Support Services for Children and Teens: For the past several years, the Jewish Federation provided funding for a support services coordinator shared by our three Jewish day schools. It was very well received. Now we recognize the need to expand and provide similar support services to children in our congregational schools, pre-schools, youth groups, and camps.
Elder Day Care: Where can our elderly go for social and physical activities and programs on a regular basis, while at the same time provide respite for their caregivers? We have a small program at Cedar Sinai Park, but that is not enough. We need to create more spaces for activities and socialization for our seniors.
Community Hebrew High School: We are fortunate that six of our congregations have formal “Hebrew High School” (post-b’nai mitzvah education programs for grades 8-12) with approximately 225 students (10% of all teens in that age cohort). But many of our congregations do not. Although my rabbinic and educator colleagues may disagree, anecdotal conversations with parents and students support a community-wide program that may have greater impact on more of our youth. This is an opportunity for teens across Greater Portland (not just from their respective congregations) to be together on a regular basis, while also meeting the needs of participating congregations and the students. This has been done in the past here, as well as currently in many communities across the country.
Interfaith Leadership Trip to Israel: With many non-Jewish clergy having never visited Israel and challenges from the BDS (boycott, divestment, and sanctions) movement, there is an opportunity to take leaders of all faiths on a trip to Israel. The trip can focus on challenging issues facing Israel, including religious pluralism and freedom and Arab-Jewish coexistence, all while experiencing daily life in Israel firsthand.
Boomer Engagement: With so many Boomers in our midst, how do we utilize their skills, talents, interests, and resources to maximize Jewish life? Much has been done in other communities and we need to meet the desires of these individuals. Eventually, we will also face the “silver tsunami” challenge as today’s healthy and vibrant boomers become tomorrow’s vulnerable elderly.
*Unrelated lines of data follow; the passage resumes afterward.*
import Literature.NumberTheory.Automorphic.FLSResidualImageCriteria
import Literature.NumberTheory.Automorphic.TotallyRealModularitySmallImage
import Literature.NumberTheory.Automorphic.TotallyRealModularityX0Fifteen
import Literature.NumberTheory.Automorphic.SolvableBaseChangeModularity
import Summits.Langlands.Langlands.Theses.SqrtFiveQuarticCovers

/-!
# Sketch — first lemmas of the crux-idea cards for `BoxQuartic` (stmt-Langlands-17836), round 1,
# ideator 1 (planner-cruxidea-stmt-Langlands-17836-1-0). Statements only (Props); nothing proved.
-/

set_option linter.unusedVariables false
set_option linter.dupNamespace false

open scoped MatrixGroups NumberField
open NumberField Literature.NumberTheory.GaloisRepresentations Literature.NumberTheory.Automorphic

namespace Summit.Langlands.Langlands.Cruxes.BoxQuartic.Sketch

/-! ## Card `lifting-core-certificate` -/

/-- FIRST LEMMA (card 1): the finite conjugacy certificate in `GL₂(𝔽₇)`. For every regular
semisimple non-scalar `g₀ ∈ SL₂(𝔽₇)`, with `C = 𝔽₇[g₀]ˣ` (a Cartan subgroup), the index-2 subgroup
`M(g₀) = {g ∈ N(C) : g ∈ C ↔ det g square}` of the normaliser is conjugate into
`H₁ = FLS2015.subgroupD7` or into `H₂ = FLS2015.subgroupE7 = G(e7)`.
(Checked exhaustively outside Lean: folder `compute/cartan7_certificate_all.py`, 238 `g₀`, all OK;
`|M| = 36` and `P M P⁻¹ = H₁` when `tr(g₀)² - 4` is a square, `|M| = 48` and `P M P⁻¹ = H₂` otherwise.) -/
def CartanIndexTwoCertificate7 : Prop :=
  ∀ [Fact (Nat.Prime 7)] (g₀ : GL (Fin 2) (ZMod 7)), Matrix.GeneralLinearGroup.det g₀ = 1 →
    (∀ s : ZMod 7, (g₀ : Matrix (Fin 2) (Fin 2) (ZMod 7)) ≠ s • 1) →
    (g₀ : Matrix (Fin 2) (Fin 2) (ZMod 7)).trace ^ 2 - 4 * (g₀ : Matrix (Fin 2) (Fin 2) (ZMod 7)).det ≠ 0 →
    ∃ P : GL (Fin 2) (ZMod 7),
      (∀ g ∈ Subgroup.normalizer
          (Serre1972.unitGroup (Serre1972.adjoinElem (g₀ : Matrix (Fin 2) (Fin 2) (ZMod 7))) :
            Set (GL (Fin 2) (ZMod 7))),
        (g ∈ Serre1972.unitGroup (Serre1972.adjoinElem (g₀ : Matrix (Fin 2) (Fin 2) (ZMod 7))) ↔
            IsSquare (g : Matrix (Fin 2) (Fin 2) (ZMod 7)).det) →
          P * g * P⁻¹ ∈ FLS2015.subgroupD7) ∨
      (∀ g ∈ Subgroup.normalizer
          (Serre1972.unitGroup (Serre1972.adjoinElem (g₀ : Matrix (Fin 2) (Fin 2) (ZMod 7))) :
            Set (GL (Fin 2) (ZMod 7))),
        (g ∈ Serre1972.unitGroup (Serre1972.adjoinElem (g₀ : Matrix (Fin 2) (Fin 2) (ZMod 7))) ↔
            IsSquare (g : Matrix (Fin 2) (Fin 2) (ZMod 7)).det) →
          P * g * P⁻¹ ∈ FLS2015.subgroupE7)

/-- Card 1, second step: the certificate DISCHARGES the named fact `FLS2015_prop9_1c` (through the
tree's proved odd-normaliser lemma `FLS2015.exists_le_normalizer_unitGroup_adjoinElem`). -/
def CertificateDischargesProp91c : Prop :=
  CartanIndexTwoCertificate7 → FLS2015_prop9_1c

/-- Thorne 2016, Thm. 7.6 (= his Thm. 1.1) as a STANDALONE statement (to be vendored as its own named
fact; today the tree derives it from `Box2022_theorem1_3` (ii), inverting the printed dependency):
`F` totally real, `√5 ∉ F`, `E` with no `F`-rational `5`-isogeny ⇒ `E` modular. -/
def Thorne2016Theorem76 : Prop :=
  ∀ [Fact (Nat.Prime 5)] (F : Type) [Field F] [NumberField F] [IsTotallyReal F], ¬ IsSquare (5 : F) →
    ∀ E : WeierstrassCurve (𝓞 F), E.Δ ≠ 0 →
      (E.baseChange F).HasIrreducibleModPGaloisRep 5 → IsAutomorphicOfWeightZero E

/-- Card 1, the line's target conditional: `BoxQuartic` from the four printed lifting theorems
(FLS Thm. 3, FLS Thm. 4, Kalyanswamy Thm. 1.2, Thorne Thm. 7.6) and Box's quartic-points theorem
(Thm. 1.5 with 1.4), with ALL finite group theory and cyclotomic field theory kernel-checked
(`FLS2015_prop9_1c` being proved by the certificate, not assumed). -/
def BoxQuarticOfLiftingTheorems : Prop :=
  FLS2015_theorem3 → FLS2015_theorem4 → Kalyanswamy2018_theorem1_2 → Thorne2016Theorem76 →
    Box2022_theorem1_5_modular →
      Summit.Langlands.Langlands.Theses.SqrtFiveQuarticCovers.BoxQuartic

/-! ## Card `j-degree-filter` -/

/-- FIRST LEMMA (card 2): the `j`-degree trichotomy over a quartic field — for `j ∈ K`,
`[ℚ(j) : ℚ] ∈ {1, 2, 4}` (tower law). -/
def JDegreeTrichotomy : Prop :=
  ∀ (K : Type) [Field K] [NumberField K], Module.finrank ℚ K = 4 → ∀ j : K,
    Module.finrank ℚ (IntermediateField.adjoin ℚ ({j} : Set K)) = 1 ∨
      Module.finrank ℚ (IntermediateField.adjoin ℚ ({j} : Set K)) = 2 ∨
        Module.finrank ℚ (IntermediateField.adjoin ℚ ({j} : Set K)) = 4

/-- Card 2, second kernel lemma: the symmetric group on four letters is solvable (hence so is the
Galois group of the normal closure of any field of degree `≤ 4`, which embeds in it) — the reason
Langlands' CYCLIC base change / descent (no potential automorphy) suffices to move modularity from
`ℚ` or a quadratic field up to an arbitrary quartic field. Not in Mathlib (only `fin_5_not_solvable`). -/
def PermFinFourSolvable : Prop :=
  IsSolvable (Equiv.Perm (Fin 4))

/-- Card 2, the restructured Diophantine fact (Box 2022, Thm. 1.5 with 1.4, QUARTIC-`j` core only):
as `Box2022_theorem1_5_modular` but with the extra hypothesis `[ℚ(j(E)) : ℚ] = 4`, `j = c₄³/Δ`. -/
def Box2022Theorem15QuarticJ : Prop :=
  ∀ (K : Type) [Field K] [NumberField K] [IsTotallyReal K], Module.finrank ℚ K = 4 →
    ∀ E : WeierstrassCurve (𝓞 K), E.Δ ≠ 0 →
      Module.finrank ℚ (IntermediateField.adjoin ℚ
        ({(algebraMap (𝓞 K) K E.c₄) ^ 3 / algebraMap (𝓞 K) K E.Δ} : Set K)) = 4 →
      (∃ ρ : FramedGaloisRep K (ZMod 3) 2, (E.baseChange K).IsTorsionGaloisRep 3 ρ ∧
        ((∀ σ : Field.absoluteGaloisGroup K,
            ((ρ σ : GL (Fin 2) (ZMod 3)) : Matrix (Fin 2) (Fin 2) (ZMod 3)) 1 0 = 0) ∨
          (∀ σ : Field.absoluteGaloisGroup K, (ρ σ : GL (Fin 2) (ZMod 3)) ∈
            Subgroup.closure ({(⟨!![1, 0; 0, 2], !![1, 0; 0, 2], by decide, by decide⟩ :
                GL (Fin 2) (ZMod 3)),
              (⟨!![0, 1; 1, 0], !![0, 1; 1, 0], by decide, by decide⟩ : GL (Fin 2) (ZMod 3))} :
              Set (GL (Fin 2) (ZMod 3)))))) →
      (∃ ρ : FramedGaloisRep K (ZMod 5) 2, (E.baseChange K).IsTorsionGaloisRep 5 ρ ∧
        ∀ σ : Field.absoluteGaloisGroup K,
          ((ρ σ : GL (Fin 2) (ZMod 5)) : Matrix (Fin 2) (Fin 2) (ZMod 5)) 1 0 = 0) →
      (∃ ρ : FramedGaloisRep K (ZMod 7) 2, (E.baseChange K).IsTorsionGaloisRep 7 ρ ∧
        ((∀ σ : Field.absoluteGaloisGroup K,
            ((ρ σ : GL (Fin 2) (ZMod 7)) : Matrix (Fin 2) (Fin 2) (ZMod 7)) 1 0 = 0) ∨
          (∀ σ : Field.absoluteGaloisGroup K, (ρ σ : GL (Fin 2) (ZMod 7)) ∈
            Subgroup.closure ({(⟨!![0, 5; 3, 0], !![0, 5; 3, 0], by decide, by decide⟩ :
                GL (Fin 2) (ZMod 7)),
              (⟨!![5, 0; 3, 2], !![3, 0; 6, 4], by decide, by decide⟩ : GL (Fin 2) (ZMod 7))} :
              Set (GL (Fin 2) (ZMod 7)))))) →
      IsAutomorphicOfWeightZero E

/-- Base change of elliptic curves over `ℚ` to a totally real field with SOLVABLE NORMAL CLOSURE
(Thorne 2016, Lemma 7.1, BOTH bullets: soluble base change up to the closure, soluble descent back
down) — the generalisation of the tree's `isModularEllipticCurve_baseChange_rat_of_isSolvable`
(which asks `K/ℚ` itself Galois) that a non-Galois quartic field needs. -/
def BaseChangeRatOfSolvableClosure : Prop :=
  ∀ (K L : Type) [Field K] [NumberField K] [IsTotallyReal K] [Field L] [NumberField L]
    [Algebra K L] [IsGalois ℚ L] [IsSolvable (L ≃ₐ[ℚ] L)] (E₀ : WeierstrassCurve ℤ), E₀.Δ ≠ 0 →
      IsModularEllipticCurve K (E₀.baseChange (𝓞 K))

/-- Card 2, the line's target conditional: `Box2022_theorem1_5_modular` (hence stub 3 of `birth`,
hence — with card 1 or `birth` — `BoxQuartic`) from the quartic-`j` core, the degree-1 inputs
(BCDT + soluble base change/descent, twist invariance — tree facts, the first generalised) and the
degree-2 input (FLS Thm. 1 + quadratic base change + twist), glued by `JDegreeTrichotomy` and
`PermFinFourSolvable`. The degree-2 base-change input is left as the hypothesis `hQuad` in words:
"`E` over `𝓞 K` with `Δ ≠ 0` and `[ℚ(j(E)):ℚ] = 2` is modular" (FLS Thm. 1 + Langlands for `K/ℚ(j)`). -/
def Theorem15ModularOfQuarticJCore : Prop :=
  Box2022Theorem15QuarticJ → BaseChangeRatOfSolvableClosure →
    isModularEllipticCurve_of_jInvariant_eq →
    (∀ (K : Type) [Field K] [NumberField K] [IsTotallyReal K], Module.finrank ℚ K = 4 →
      ∀ E : WeierstrassCurve (𝓞 K), E.Δ ≠ 0 →
        Module.finrank ℚ (IntermediateField.adjoin ℚ
          ({(algebraMap (𝓞 K) K E.c₄) ^ 3 / algebraMap (𝓞 K) K E.Δ} : Set K)) = 2 →
        IsModularEllipticCurve K E) →
    ∀ (K : Type) [Field K] [NumberField K] [IsTotallyReal K], Module.finrank ℚ K = 4 →
      ∀ E : WeierstrassCurve (𝓞 K), E.Δ ≠ 0 →
      (∃ ρ : FramedGaloisRep K (ZMod 3) 2, (E.baseChange K).IsTorsionGaloisRep 3 ρ ∧
        ((∀ σ : Field.absoluteGaloisGroup K,
            ((ρ σ : GL (Fin 2) (ZMod 3)) : Matrix (Fin 2) (Fin 2) (ZMod 3)) 1 0 = 0) ∨
          (∀ σ : Field.absoluteGaloisGroup K, (ρ σ : GL (Fin 2) (ZMod 3)) ∈
            Subgroup.closure ({(⟨!![1, 0; 0, 2], !![1, 0; 0, 2], by decide, by decide⟩ :
                GL (Fin 2) (ZMod 3)),
              (⟨!![0, 1; 1, 0], !![0, 1; 1, 0], by decide, by decide⟩ : GL (Fin 2) (ZMod 3))} :
              Set (GL (Fin 2) (ZMod 3)))))) →
      (∃ ρ : FramedGaloisRep K (ZMod 5) 2, (E.baseChange K).IsTorsionGaloisRep 5 ρ ∧
        ∀ σ : Field.absoluteGaloisGroup K,
          ((ρ σ : GL (Fin 2) (ZMod 5)) : Matrix (Fin 2) (Fin 2) (ZMod 5)) 1 0 = 0) →
      (∃ ρ : FramedGaloisRep K (ZMod 7) 2, (E.baseChange K).IsTorsionGaloisRep 7 ρ ∧
        ((∀ σ : Field.absoluteGaloisGroup K,
            ((ρ σ : GL (Fin 2) (ZMod 7)) : Matrix (Fin 2) (Fin 2) (ZMod 7)) 1 0 = 0) ∨
          (∀ σ : Field.absoluteGaloisGroup K, (ρ σ : GL (Fin 2) (ZMod 7)) ∈
            Subgroup.closure ({(⟨!![0, 5; 3, 0], !![0, 5; 3, 0], by decide, by decide⟩ :
                GL (Fin 2) (ZMod 7)),
              (⟨!![5, 0; 3, 2], !![3, 0; 6, 4], by decide, by decide⟩ : GL (Fin 2) (ZMod 7))} :
              Set (GL (Fin 2) (ZMod 7)))))) →
      IsModularEllipticCurve K E

end Summit.Langlands.Langlands.Cruxes.BoxQuartic.Sketch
Eastside/26/99 Jewish Programming: You will hear a great deal about Jewish needs on the eastside, and rightly so. There is an exceptional working group to create an Eastside Jewish Commons. But beyond the eastside, how do we provide programs and services to Jews on the 26 corridor out to Hillsboro and down 99 from Tigard to Newberg? Interestingly, the most far west Jewish institutions between Portland and Chabad in Hillsboro are Congregation Neveh Shalom/MJCC/Kesser Israel (a 13 mile gap), and nothing on 99. How do we move outside our institutional walls and bring Jewish opportunities everywhere in our metro area.
Security: We are in the process of hiring a new director of community security. Sadly, this is the new normal for Jewish communities. We will do all we can to make Greater Jewish Portland as safe as possible.
Community Leadership Development: Later this year we will ask for nominations for younger leaders to participate in the Wexner Heritage Leadership program, the foremost program of its kind in the world. Twenty young leaders will be selected from Greater Portland. Just as the program did in 1996, it will develop the next generation of Jewish communal leaders.
To do all of these things requires new thinking and additional financial resources. That is why your support of the Jewish Federation’s Campaign for Community Needs is so important.
Do you have additional ideas for service areas in our community?Please email and share your thoughts!
Finally, a few weeks ago I sent out a “grandparents’ survey.” I know some of you were quite upset that the creators of the study placed an age limit of 55 - 80. David Raphael, the founder of the Grandparents Network, will be visiting Portland and holding a special focus group open to any grandparent age 55+ (no top limit) on Monday, January 21 from 4:00 p.m. – 5:00 p.m. at the Jewish Federation office (6680 SW Capitol Hwy). Space is limited so please email your RSVP here.
Shabbat shalom and may 2019 be a year of good health and happiness.